Mechanism: interference with adenyl cyclase. Individual bird disease. Clin signs: hyperexcitability, vomiting, diarrhea, cardiac arryhthmias. Dx: clin history, signs. Tx: emesis not advised! Gavage- drop/proventriculus. Bulk foods/agents.

Question 56

Avocado Toxicity:

Answer 56

All parts of the avocado are toxic. Individual bird disease. Clin signs: fluffed, inc RR, death!
Dx: clin history, PM results. Tx: supportive care, DON’T feed avocado!

Question 57

Ovostasis: (eggbound)

Answer 57

Multiple etiologies: nutritional status, obesity, prolonged egg laying, egg deformity. Any bird spp. Individual birds. Clin signs: Fluffed/depressed bird. Weak/ataxic. Distention of caudal coelomic cavity. Cloacal straining. Increased respiratory rate and effort.

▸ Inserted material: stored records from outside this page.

/-! ### The induction -/

include hJJ hJ hu huJ in
set_option maxHeartbeats 4000000 in
/-- **The pointwise Hodge–Riemann bilinear relation on a unitary frame, by induction on the frame.**
For `S ⊆ Fin d`, `L = L_S = ω_S ∧ ·`, and a `ℂ`-valued graded form `α` which is homogeneous of
degree `k`, supported in `S`, of weight `w` (type `(p,q)`, `p - q = w`) and `L`-primitive
(`L^{r+1} α = 0` with `k + r = |S|`):

  `i^w (-1)^{k(k-1)/2} L^r (α ∧ ᾱ) = c · L^{|S|} 1`  with `c ≥ 0`, and `c > 0` if `α ≠ 0`.

Proof: `|S| = 0` forces `k = 0` (degree zero, `hodgeRiemann_degree_zero`); for `S = insert n S'`
split `α` along `u_n` (file II), use `lef_pow_wedgeG_conjG_decomposition` and the induction
hypothesis for `b, c` (degree `k-1`, weights `w ∓ 1`), `a₀` (degree `k`, `r-1`) and `d`
(degree `k-2`, `r+1`), whose coefficients `2, 2, r, (r+2)/(r+1)²` are non-negative.
[cite: Huybrechts2005, Cor. 1.2.36] [cite: Voisin2002, Thm. 6.32] -/
theorem hodgeRiemann_frame_induction [FiniteDimensional ℝ V] (hd : finrank ℝ V = 2 * d)
    (S : Finset (Fin d)) :
    ∀ (k r : ℕ) (w : ℤ) (α : GForm V ℂ), IsHomog k α → IsFrameSupported J u S α → HasRotWeight J w α →
      k + r = S.card → (frameLef J u S ^ (r + 1)) α = 0 →
      ∃ c : ℝ, 0 ≤ c ∧ (α ≠ 0 → 0 < c) ∧
        (Complex.I ^ w * (-1 : ℂ) ^ (k * (k - 1) / 2)) • (frameLef J u S ^ r) (wedgeG α (conjG α)) =
          (c : ℂ) • (frameLef J u S ^ S.card) (of 0 (constOfIsEmpty ℝ V (Fin 0) (1 : ℂ))) := by
  classical
  induction S using Finset.induction_on with
  | empty =>
    intro k r w α hk _ hw hkr _
    rw [Finset.card_empty] at hkr ⊢
    obtain ⟨rfl, rfl⟩ : k = 0 ∧ r = 0 := ⟨by omega, by omega⟩
    exact hodgeRiemann_degree_zero J _ _ ∅ 0 hk hw
  | insert n S' hn IH =>
    intro k r w α hk hS hw hkr hprim
    rw [Finset.card_insert_of_notMem hn] at hkr ⊢
    cases k with
    | zero =>
      obtain rfl : r = S'.card + 1 := by omega
      exact hodgeRiemann_degree_zero J _ _ _ _ hk hw
    | succ k₁ =>
    -- notation
    set x := u n with hxdef
    set L : Module.End ℝ (GForm V ℂ) := frameLef J u (insert n S') with hL
    set L' : Module.End ℝ (GForm V ℂ) := frameLef J u S' with hL'
    set Ln : Module.End ℝ (GForm V ℂ) := frameLef J u {n} with hLn
    set one : GForm V ℂ := of 0 (constOfIsEmpty ℝ V (Fin 0) (1 : ℂ)) with hone
    set Ω' : GForm V ℂ := (L' ^ S'.card) one with hΩ'
    set A := compA J x α with hA
    set B := compB J x α with hB
    set C := compC J x α with hC
    set D := compD J x α with hD
    set ε : ℝ := ((r + 1 : ℕ) : ℝ)⁻¹ with hε
    set A₀ : GForm V ℂ := A + ε • L' D with hA₀
    have hkr' : k₁ + r = S'.card := by omega
    have hnS : n ∈ insert n S' := Finset.mem_insert_self n S'
    -- degrees
    have hBh : IsHomog k₁ B := isHomog_compB hk x
    have hCh : IsHomog k₁ C := isHomog_compC hk x
    have hAh : IsHomog (k₁ + 1) A := isHomog_compA hk x
    have hLDh : IsHomog (k₁ + 1) (L' D) := isHomog_frameLef_compD J u hk x S'
    have hA0h : IsHomog (k₁ + 1) A₀ := hAh.add (hLDh.smul _)
    -- supports (in `S'`, as `(insert n S').erase n = S'`)
    have hers : (insert n S').erase n = S' := Finset.erase_insert hn
    have hBs : IsFrameSupported J u S' B := by
      have := isFrameSupported_compB_erase hJJ hJ hu huJ hnS hS; rwa [hers] at this
    have hCs : IsFrameSupported J u S' C := by
      have := isFrameSupported_compC_erase hJJ hJ hu huJ hnS hS; rwa [hers] at this
    have hAs : IsFrameSupported J u S' A := by
      have := isFrameSupported_compA_erase hJJ hJ hu huJ hnS hS; rwa [hers] at this
    have hDs : IsFrameSupported J u S' D := by
      have := isFrameSupported_compD_erase hS n; rwa [hers] at this
    have hA0s : IsFrameSupported J u S' A₀ := hAs.add ((hDs.frameLef' J u hJJ hJ hu huJ subset_rfl).smul _)
    -- weights
    have hBw : HasRotWeight J (w - 1) B := hasRotWeight_compB hJJ hJ hw x
    have hCw : HasRotWeight J (w + 1) C := hasRotWeight_compC hJJ hJ hw x
    have hAw : HasRotWeight J w A := hasRotWeight_compA hJJ hJ hw x
    have hDw : HasRotWeight J w D := hasRotWeight_compD hJJ hw x
    have hA0w : HasRotWeight J w A₀ := hAw.add ((hDw.frameLef J hJJ hJ u S').smul_real _)
    -- primitivity
    obtain ⟨hBp, hCp, -, -⟩ := primitive_components hJJ hJ hu huJ hn r α hprim
    obtain ⟨hA0p, hDp⟩ := primitive_compA₀ hJJ hJ hu huJ hn r α hprim
    change (L' ^ r) A₀ = 0 at hA0p
    -- the decomposition in the form of the identity
    have hdec : α = A₀ + zetaWedgeG J x B + zetaBarWedgeG J x C + Ln D - ε • L' D := by
      rw [decomposition_eq J x α, hA₀, ← frameLef_singleton n]
      abel
    -- the identity
    have hid := lef_pow_wedgeG_conjG_decomposition (J := J) (u := u) hn hBh hCh hA0p hBp hCp hDp ε
    rw [← hdec] at hid
    -- the unit form: `L^{|S'|+1} 1 = (|S'|+1) Ln Ω'`
    have hone_s : IsFrameSupported J u S' one := isFrameSupported_one J u S'
    have hΩ : (L ^ (S'.card + 1)) one = (S'.card + 1) • Ln Ω' := by
      have hbin : (L ^ (S'.card + 1) : Module.End ℝ (GForm V ℂ)) =
          L' ^ (S'.card + 1) + (S'.card + 1) • (Ln * L' ^ S'.card) := lefG_insert_pow_succ _ _ hn _
      have hvan : (L' ^ (S'.card + 1)) one = 0 :=
        (hone_s.frameLef_pow' J u hJJ hJ hu huJ subset_rfl _).eq_zero_of_isHomog J hJJ hJ u hu huJ hd
          ((IsHomog.of 0 _).lefG_pow _ _ S' _) (by omega)
      rw [hbin, LinearMap.add_apply, hvan, zero_add, LinearMap.smul_apply, Module.End.mul_apply]
    ------------------------------------------------------------------
    -- the four contributions
    ------------------------------------------------------------------
    set Φ : ℂ := Complex.I ^ w * (-1 : ℂ) ^ ((k₁ + 1) * (k₁ + 1 - 1) / 2) with hΦ
    -- (b)
    obtain ⟨cb, hcb0, hcbp, eb⟩ := IH k₁ r (w - 1) B hBh hBs hBw hkr' hBp
    have tb : Φ • Ln (((-1 : ℂ) ^ k₁ * (-2 * Complex.I)) • (L' ^ r) (wedgeG B (conjG B))) =
        ((2 * cb : ℝ) : ℂ) • Ln Ω' := by
      rw [← frameLef_smul_complex, smul_smul, scalar_b, mul_smul, eb, smul_smul, frameLef_smul_complex]
      push_cast; ring_nf; try rfl
    -- (c)
    obtain ⟨cc, hcc0, hccp, ec⟩ := IH k₁ r (w + 1) C hCh hCs hCw hkr' hCp
    have tc : Φ • Ln (((-1 : ℂ) ^ k₁ * (2 * Complex.I)) • (L' ^ r) (wedgeG C (conjG C))) =
        ((2 * cc : ℝ) : ℂ) • Ln Ω' := by
      rw [← frameLef_smul_complex, smul_smul, scalar_c, mul_smul, ec, smul_smul, frameLef_smul_complex]
      push_cast; ring_nf; try rfl
    -- (a₀): by cases on `r`
    have ta : ∃ ca : ℝ, 0 ≤ ca ∧ (A₀ ≠ 0 → 0 < ca) ∧
        Φ • (L ^ r) (wedgeG A₀ (conjG A₀)) = ((r * ca : ℝ) : ℂ) • Ln Ω' := by
      cases hr : r with
      | zero =>
        have hA00 : A₀ = 0 := by rw [hr, pow_zero, Module.End.one_apply] at hA0p; exact hA0p
        refine ⟨0, le_rfl, fun h ↦ absurd hA00 h, ?_⟩
        rw [hA00, wedgeG_zero_left, LinearMap.map_zero, smul_zero]
        push_cast
        rw [mul_zero, zero_smul]
      | succ r' =>
        rw [hr] at hA0p hkr'
        obtain ⟨ca, hca0, hcap, ea⟩ := IH (k₁ + 1) r' w A₀ hA0h hA0s hA0w (by omega) hA0p
        refine ⟨ca, hca0, hcap, ?_⟩
        have hbin : (L ^ (r' + 1) : Module.End ℝ (GForm V ℂ)) = L' ^ (r' + 1) + (r' + 1) • (Ln * L' ^ r') :=
          lefG_insert_pow_succ _ _ hn r'
        have hvan : (L' ^ (r' + 1)) (wedgeG A₀ (conjG A₀)) = 0 := by
          rw [frameLef_pow_wedgeG_left, hA0p, wedgeG_zero_left]
        rw [hbin, LinearMap.add_apply, hvan, zero_add, LinearMap.smul_apply, Module.End.mul_apply, smul_comm,
          ← frameLef_smul_complex, ea, frameLef_smul_complex, ← Nat.cast_smul_eq_nsmul ℂ, smul_smul]
        push_cast; ring_nf; try rfl
    obtain ⟨ca, hca0, hcap, ea⟩ := ta
    -- (d): by cases on `k₁`
    have td : ∃ cd : ℝ, 0 ≤ cd ∧ (D ≠ 0 → 0 < cd) ∧
        Φ • Ln ((ε ^ 2 * r - 2 * ε) • (L' ^ (r + 1)) (wedgeG D (conjG D))) =
          (((2 * ε - ε ^ 2 * r) * cd : ℝ) : ℂ) • Ln Ω' := by
      cases hk₁ : k₁ with
      | zero =>
        subst hk₁
        have hD0 : D = 0 := compD_eq_zero_of_isHomog_one hk x
        refine ⟨0, le_rfl, fun h ↦ absurd hD0 h, ?_⟩
        rw [hD0, wedgeG_zero_left, LinearMap.map_zero, smul_zero, LinearMap.map_zero, smul_zero]
        push_cast
        rw [mul_zero, zero_smul]
      | succ k₂ =>
        subst hk₁
        have hDh : IsHomog k₂ D := isHomog_compD hk x
        obtain ⟨cd, hcd0, hcdp, ed⟩ := IH k₂ (r + 1) w D hDh hDs hDw (by omega) hDp
        refine ⟨cd, hcd0, hcdp, ?_⟩
        rw [map_smul, smul_comm, ← frameLef_smul_complex, hΦ, scalar_d k₂ w, neg_smul, ed, map_neg,
          frameLef_smul_complex, smul_neg, ← coe_real_smul, smul_smul, ← neg_smul]
        push_cast; ring_nf; try rfl
    obtain ⟨cd, hcd0, hcdp, ed⟩ := td
    ------------------------------------------------------------------
    -- assembly
    ------------------------------------------------------------------
    have hεpos : 0 < ε := by rw [hε]; exact inv_pos.2 (by exact_mod_cast Nat.succ_pos r)
    have hcoef : 0 < 2 * ε - ε ^ 2 * r := by
      have hr1 : ε * (r + 1 : ℝ) = 1 := by
        rw [hε]; push_cast; exact inv_mul_cancel₀ (by exact_mod_cast (Nat.succ_ne_zero r))
      nlinarith [hεpos, hr1, sq_nonneg ε]
    set TOTAL : ℝ := r * ca + 2 * cb + 2 * cc + (2 * ε - ε ^ 2 * r) * cd with hT
    have hrca : 0 ≤ (r : ℝ) * ca := mul_nonneg (Nat.cast_nonneg r) hca0
    have hdcd : 0 ≤ (2 * ε - ε ^ 2 * r) * cd := mul_nonneg hcoef.le hcd0
    have hT0 : 0 ≤ TOTAL := by rw [hT]; linarith
    have hmain : Φ • (L ^ r) (wedgeG α (conjG α)) = (TOTAL : ℂ) • Ln Ω' := by
      rw [hid, smul_add, ea, map_add, map_add, smul_add, smul_add, tb, tc, ed, hT]
      push_cast
      module
    have hS1 : (0 : ℝ) < S'.card + 1 := Nat.cast_add_one_pos _
    refine ⟨TOTAL / (S'.card + 1), div_nonneg hT0 hS1.le, fun hα ↦ ?_, ?_⟩
    · -- positivity
      apply div_pos _ hS1
      rw [hT]
      by_cases hB0 : B = 0
      · by_cases hC0 : C = 0
        · by_cases hD0 : D = 0
          · -- then `α = A₀ ≠ 0`, so `r ≥ 1` and `ca > 0`
            have hαA : α = A₀ := by
              rw [hdec, hB0, hC0, hD0, zetaWedgeG_zero, zetaBarWedgeG_zero, LinearMap.map_zero, LinearMap.map_zero,
                smul_zero, add_zero, add_zero, add_zero, sub_zero]
            have hA0ne : A₀ ≠ 0 := fun h ↦ hα (hαA.trans h)
            have hrpos : 0 < r := by
              rcases Nat.eq_zero_or_pos r with hr | hr
              · exfalso; apply hA0ne
                rw [hr, pow_zero, Module.End.one_apply] at hA0p; exact hA0p
              · exact hr
            have h1 : 0 < (r : ℝ) * ca := mul_pos (by exact_mod_cast hrpos) (hcap hA0ne)
            linarith
          · have h1 : 0 < (2 * ε - ε ^ 2 * r) * cd := mul_pos hcoef (hcdp hD0)
            linarith
        · have h1 : 0 < cc := hccp hC0
          linarith
      · have h1 : 0 < cb := hcbp hB0
        linarith
    · -- the identity
      rw [hmain, hΩ, ← Nat.cast_smul_eq_nsmul ℂ, smul_smul]
      congr 1
      push_cast
      field_simp
import Summits.ResolutionOfSingularities.ResolutionOfSingularities.Theorems.WeightedInvariantLocalWeightedDropNCTameBinomialRung
import Summits.ResolutionOfSingularities.ResolutionOfSingularities.Theorems.WeightedInvariantLocalWeightedDropNCOrderGrowth
import Summits.ResolutionOfSingularities.ResolutionOfSingularities.Theorems.WeightedInvariantLocalWeightedDropNCToricRungClosed
import Summits.ResolutionOfSingularities.ResolutionOfSingularities.Theorems.WeightedInvariantLocalWeightedDropNCGameTransport
import Summits.ResolutionOfSingularities.ResolutionOfSingularities.Theorems.WeightedInvariantLocalWeightedDropSpaceNCCountOfCJSB

/-!
# W4.3 `LocalWeightedDrop` — TOT rung R7: TAME RELATIVE BINOMIALS (the Jung rung) — THE CLOSER: the rung HYPOTHESIS-FREE,
# the tame-suspension corollaries, and the wins handed to the engine

[OURS · L1 W4.3 · chain w43, engine crux `LocalWeightedDrop` stmt-ResolutionOfSingularities-8899, line `nc-game-transport`; R7 design and
kernel-checked sketch `tot_rung_r7_sketch.lean` (785e29c7255c4a72) by res-L1-w43-strat-1, landed verbatim as PART 1 `…NCTameBinomialEndGame`
(res-D-pv-006) + PART 2 `…NCTameBinomialRung` (res-D-pv-036, adoption hand); this closer = res-D-pv-036 (res-L1-w43-plan-1 DEALS gen 10 #3 (3),
#4 (1)).  Bookkeeping on the programme's own NC count game; NOT a statement of the manuscript under review ([claim: Hironaka2017, status:
under-review]); nothing here is attributed to its author; closes no stub by name (`--supports stmt-ResolutionOfSingularities-8899`).]

THE THREE HYPOTHESES OF `totRungTameBinomial_of_toric` ARE TREE THEOREMS:
* `ToricStep (m + 1)` — `NCTransport.toricStep` (res-D-pv-006, p523576);
* `ToricEnd (m + 1)` — `NCTransport.toricEnd` (res-type-088, p521013);
* (O) `OrderGrowth (m + 1)` — `orderGrowth` below: the one-line glue to `NCTransport.order_slice_add_le_of_factor` (res-D-pv-036, p524604; the
  order of a count-game position at most doubles (+1) per round; statement of (O) by res-L1-w43-strat-1).

CONTENTS.
* `orderGrowth : ∀ n, OrderGrowth n` — (O) discharged.
* **`totRungTameBinomial (m) : TOTRungTameBinomial m`** — TOT RUNG R7 WITH NO HYPOTHESIS, every `m`.
* `exists_winsIn_relBinom_closed` — the relative strategy hypothesis-free over EVERY field and any right block: `E · (M · x_R ^ d + h)` is won
  within finitely many rounds whenever `E · M · h` is and `(d : k) ≠ 0`.
* **`exists_winsIn_tameSuspension_closed`** (+ `_of_isUnit`, `_of_not_dvd`) — (K-c) of the `N = 4` tame census hypothesis-free, every field:
  `∃ n, WinsIn GermIsNC n (X 2 ^ d + c)` for `c ≠ 0`, `(d : k) ≠ 0` (res-L1-w43-stub-2's `TameN4.tot_suspension_tame` wraps it).
* `exists_winsIn_tameSuspension_three_of_CJSB` — one dimension up, modulo ⟨F-32bR⟩ (Cossart–Jannsen–Saito, `exists_winsIn_germIsNC_of_CJSB`):
  `x_3 ^ d + c(x_0, x_1, x_2)` is won in FOUR variables for every non-zero surface germ `c` — a class of `HTOT 3`-instances (regime of W4|₄).
* `tameSuspension_ne_zero`, `won_of_dvd_tameSuspension_pow` — transport to the weighted game (`NCTransport.won_of_winsIn`, p507842): in
  characteristic `p ∤ d`, every divisor of a power of a tame suspension `x_2 ^ d + c(x_0, x_1)` is in `CobordantGame.Won k 3` — fact-free.
-/

noncomputable section

open Literature.AlgebraicGeometry.Resolution

set_option linter.dupNamespace false -- mandated namespace of this single-conjunct summit

namespace Summit.ResolutionOfSingularities.ResolutionOfSingularities.Theorems

namespace NCTransport

open MvPowerSeries TameFourTupleDrop

variable {k : Type} [Field k]

/-! ## The three hypotheses discharged -/

/-- **(O) HOLDS**: `OrderGrowth n` for every `n` — the one-line glue to `order_slice_add_le_of_factor` (p524604; `n = 0` is vacuous:
there is no live slot). [OURS · L1 W4.3] -/
theorem orderGrowth : ∀ n : ℕ, OrderGrowth n
  | 0 => fun _ _ _ _ _ _ _ _ _ _ _ _ i => Fin.elim0 i
  | _ + 1 => fun _ _ _ _ _ _ hc hw _ G hfac _ i hci o ho => by
      have h := order_slice_add_le_of_factor hc hw hci hfac
      rw [ho] at h
      have hlt : (TupleGame.slice i G).order < ⊤ :=
        lt_of_le_of_lt le_self_add (lt_of_le_of_lt h (by exact_mod_cast WithTop.coe_lt_top (2 * o)))
      refine ⟨(TupleGame.slice i G).order.toNat, (ENat.coe_toNat hlt.ne).symm, ?_⟩
      rw [← ENat.coe_toNat hlt.ne] at h
      exact_mod_cast h

/-- **TOT RUNG R7 — TAME RELATIVE BINOMIALS — HOLDS, NO HYPOTHESIS** (every `m`): over an algebraically closed field of characteristic
`p`, for `p ∤ d` and non-zero `E, M, h ∈ k⟦x_0, …, x_m⟧` with `E · M · h` finitely winnable in the NC count game, the relative binomial
`E · (M · x_{m+1} ^ d + h)` is finitely winnable in `m + 2` variables.  [OURS · L1 W4.3 · rung R7 = `totRungTameBinomial_of_toric`
(res-L1-w43-strat-1) ∘ `toricStep` (p523576) ∘ `toricEnd` (p521013) ∘ `orderGrowth` (p524604).] -/
theorem totRungTameBinomial (m : ℕ) : TOTRungTameBinomial m :=
  totRungTameBinomial_of_toric m (toricStep (m + 1)) (toricEnd (m + 1)) (orderGrowth (m + 1))

/-- **THE RELATIVE STRATEGY, HYPOTHESIS-FREE, EVERY FIELD**: left block `x_0, …, x_m`, a right block of any size `r + 1`
(`hM : m + r + 1 = M`) with first letter `x_R`, non-zero `E, M, h` on the left, `(d : k) ≠ 0`: if `E · M · h` is won within finitely many
rounds in `m + 1` variables then `relBinom hM d E M h = E · (M · x_R ^ d + h)` is won within finitely many rounds in `M + 1` variables.
[OURS · L1 W4.3] -/
theorem exists_winsIn_relBinom_closed {m r M : ℕ} (hM : m + r + 1 = M) {d : ℕ} (hd : (d : k) ≠ 0)
    {E Mx h : MvPowerSeries (Fin (m + 1)) k} (hE : E ≠ 0) (hMx : Mx ≠ 0) (hh : h ≠ 0)
    (hwin : ∃ n, WinsIn (m := m) GermIsNC n (E * Mx * h)) : ∃ n, WinsIn (m := M) GermIsNC n (relBinom hM d E Mx h) :=
  exists_winsIn_relBinom hM (toricStep M) (toricEnd M) (orderGrowth (m + 1)) hd hE hMx hh hwin

/-! ## (K-c): the tame suspension of a plane curve, hypothesis-free -/

/-- **(K-c) HYPOTHESIS-FREE, EVERY FIELD**: for a non-zero plane germ `c(x_0, x_1)` and `(d : k) ≠ 0` the TAME SUSPENSION
`x_2 ^ d + c(x_0, x_1)` is won by the mover of the NC count game in three variables within finitely many rounds (`x'`-win = `winsIn_plane`).
[OURS · L1 W4.3] -/
theorem exists_winsIn_tameSuspension_closed {d : ℕ} (hd : (d : k) ≠ 0) (c : MvPowerSeries (Fin 2) k) (hc : c ≠ 0) :
    ∃ n, WinsIn (m := 2) GermIsNC n (X 2 ^ d + rename Fin.castSucc c) :=
  exists_winsIn_tameSuspension (toricStep 2) (toricEnd 2) (orderGrowth 2) hd c hc

/-- The same with the tameness spelled `IsUnit (d : k)` (the `N = 4` tame census (iv) binder). [OURS · L1 W4.3] -/
theorem exists_winsIn_tameSuspension_of_isUnit {d : ℕ} (hd : IsUnit ((d : ℕ) : k)) (c : MvPowerSeries (Fin 2) k) (hc : c ≠ 0) :
    ∃ n, WinsIn (m := 2) GermIsNC n (X 2 ^ d + rename Fin.castSucc c) :=
  exists_winsIn_tameSuspension_closed hd.ne_zero c hc

/-- In prime characteristic `p` the tameness reads `p ∤ d`. [OURS · L1 W4.3] -/
theorem exists_winsIn_tameSuspension_of_not_dvd (p : ℕ) [CharP k p] {d : ℕ} (hpd : ¬ p ∣ d) (c : MvPowerSeries (Fin 2) k)
    (hc : c ≠ 0) : ∃ n, WinsIn (m := 2) GermIsNC n (X 2 ^ d + rename Fin.castSucc c) :=
  exists_winsIn_tameSuspension_closed (fun h0 => hpd ((CharP.cast_eq_zero_iff k p d).mp h0)) c hc

/-! ## One dimension up: tame suspensions of surface germs, modulo ⟨F-32bR⟩ -/

/-- **TAME SUSPENSIONS OF SURFACE GERMS ARE WON IN FOUR VARIABLES**, modulo the Cossart–Jannsen–Saito fact ⟨F-32bR⟩
(`exists_winsIn_germIsNC_of_CJSB`): for every non-zero `c ∈ k⟦x_0, x_1, x_2⟧` and `(d : k) ≠ 0`, the germ
`relBinom rfl d 1 1 c = 1 · (1 · x_3 ^ d + c)` is won by the mover of the NC count game within finitely many rounds — a class of
`HTOT 3`-instances, the regime of the residual W4|₄. [OURS · L1 W4.3 · conditional on the named fact
`CossartJannsenSaito2020EmbeddedSequenceB`] -/
theorem exists_winsIn_tameSuspension_three_of_CJSB (hCJS : CossartJannsenSaito2020EmbeddedSequenceB.{0}) {d : ℕ}
    (hd : (d : k) ≠ 0) (c : MvPowerSeries (Fin 3) k) (hc : c ≠ 0) :
    ∃ n, WinsIn (m := 3) GermIsNC n (relBinom (m := 2) (r := 0) (M := 3) rfl d 1 1 c) :=
  exists_winsIn_relBinom_closed (m := 2) (r := 0) (M := 3) rfl hd one_ne_zero one_ne_zero hc
    (by
      obtain ⟨n, hn⟩ := exists_winsIn_germIsNC_of_CJSB hCJS c hc
      exact ⟨n, by rwa [one_mul, one_mul]⟩)

/-! ## Transport to the weighted game -/

/-- A tame suspension is a non-zero series (`d ≠ 0`: the coefficient of `x_2 ^ d` is `1`). -/
theorem tameSuspension_ne_zero {d : ℕ} (hd0 : d ≠ 0) (c : MvPowerSeries (Fin 2) k) :
    (X 2 ^ d + rename Fin.castSucc c : MvPowerSeries (Fin 3) k) ≠ 0 := by
  intro h0
  have h2 := congrArg (coeff (Finsupp.single (2 : Fin 3) d)) h0
  rw [map_add, X_pow_eq, coeff_monomial_same, coeff_rename_eq_zero, add_zero, map_zero] at h2
  · exact one_ne_zero h2
  · rintro ⟨e, he⟩
    have h3 : Finsupp.mapDomain Fin.castSucc e (2 : Fin 3) = Finsupp.single (2 : Fin 3) d (2 : Fin 3) := by rw [he]
    rw [Finsupp.mapDomain_notin_range _ _ (by rintro ⟨j, hj⟩; have := congrArg Fin.val hj; simp at this; omega),
      Finsupp.single_eq_same] at h3
    exact hd0 h3.symm

/-- **FACT-FREE WINS OF THE WEIGHTED GAME**: in characteristic `p` with `p ∤ d`, every divisor of a power of a tame suspension
`x_2 ^ d + c(x_0, x_1)` (`c ≠ 0`) lies in the winning region `CobordantGame.Won k 3` of the local weighted resolution game
(`NCTransport.won_of_winsIn`, p507842). [OURS · L1 W4.3] -/
theorem won_of_dvd_tameSuspension_pow (p : ℕ) (hp : p.Prime) [CharP k p] {d : ℕ} (hpd : ¬ p ∣ d)
    (c : MvPowerSeries (Fin 2) k) (hc : c ≠ 0) (N : ℕ) (f : MvPowerSeries (Fin 3) k)
    (hf : f ∣ (X 2 ^ d + rename Fin.castSucc c) ^ (N + 1)) : CobordantGame.Won k 3 f := by
  obtain ⟨n, hn⟩ := exists_winsIn_tameSuspension_of_not_dvd p hpd c hc
  have hd0 : d ≠ 0 := fun h0 => hpd (h0 ▸ dvd_zero p)
  exact won_of_winsIn p hp n _ (tameSuspension_ne_zero hd0 c) hn N f hf

end NCTransport

end Summit.ResolutionOfSingularities.ResolutionOfSingularities.Theorems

Dx: Physical exam, radiology. Tx: Egg in distal cloaca: lubricate and apply gentle pressure. Anesthetize bird to relax. Egg in proximal cloaca: Place bird in warm, dark environment, give Ca and oxytocin.

Question 58

Egg Yolk Peritonitis

Answer 58

D/t oviductal rupture which results in egg material being relased into coelomic cavity. D/t ectopic egg. Yolk material causes irritaiton and inflammation. Individual disease. Clin signs: anorexia, depression/fluffing, unable to perch, coelomic cavity distension, dyspnea. Dx: PE, leukocytosis w/ heterophilia, Inc AST, fibrogenemia, coelomic flush (cytology), laprascopy, laparotomy. Tx: Abx, fluids, +/-NSAIDS, +/-Sx

Question 59

Cloacal prolapse

Answer 59

post-ovipositioning. Prognosis depends on amount of material prolapsed, degree of necrosis, duration prolapsed, sepsis, shock. Individual disease. Clin signs: prolapsed tissue, depression, shock. Dx: physical presentation. Tx: shock, anesthesia, clean prolapsed tissue, evaluate viability of tissue, amputate necrosed tissue, reduce inflammation, replace tissue, systemic abx.

Question 60

Cloacal papillomas

Answer 60

viral etiology suspected. Potential for sexual transmission. Remove from breeding stock.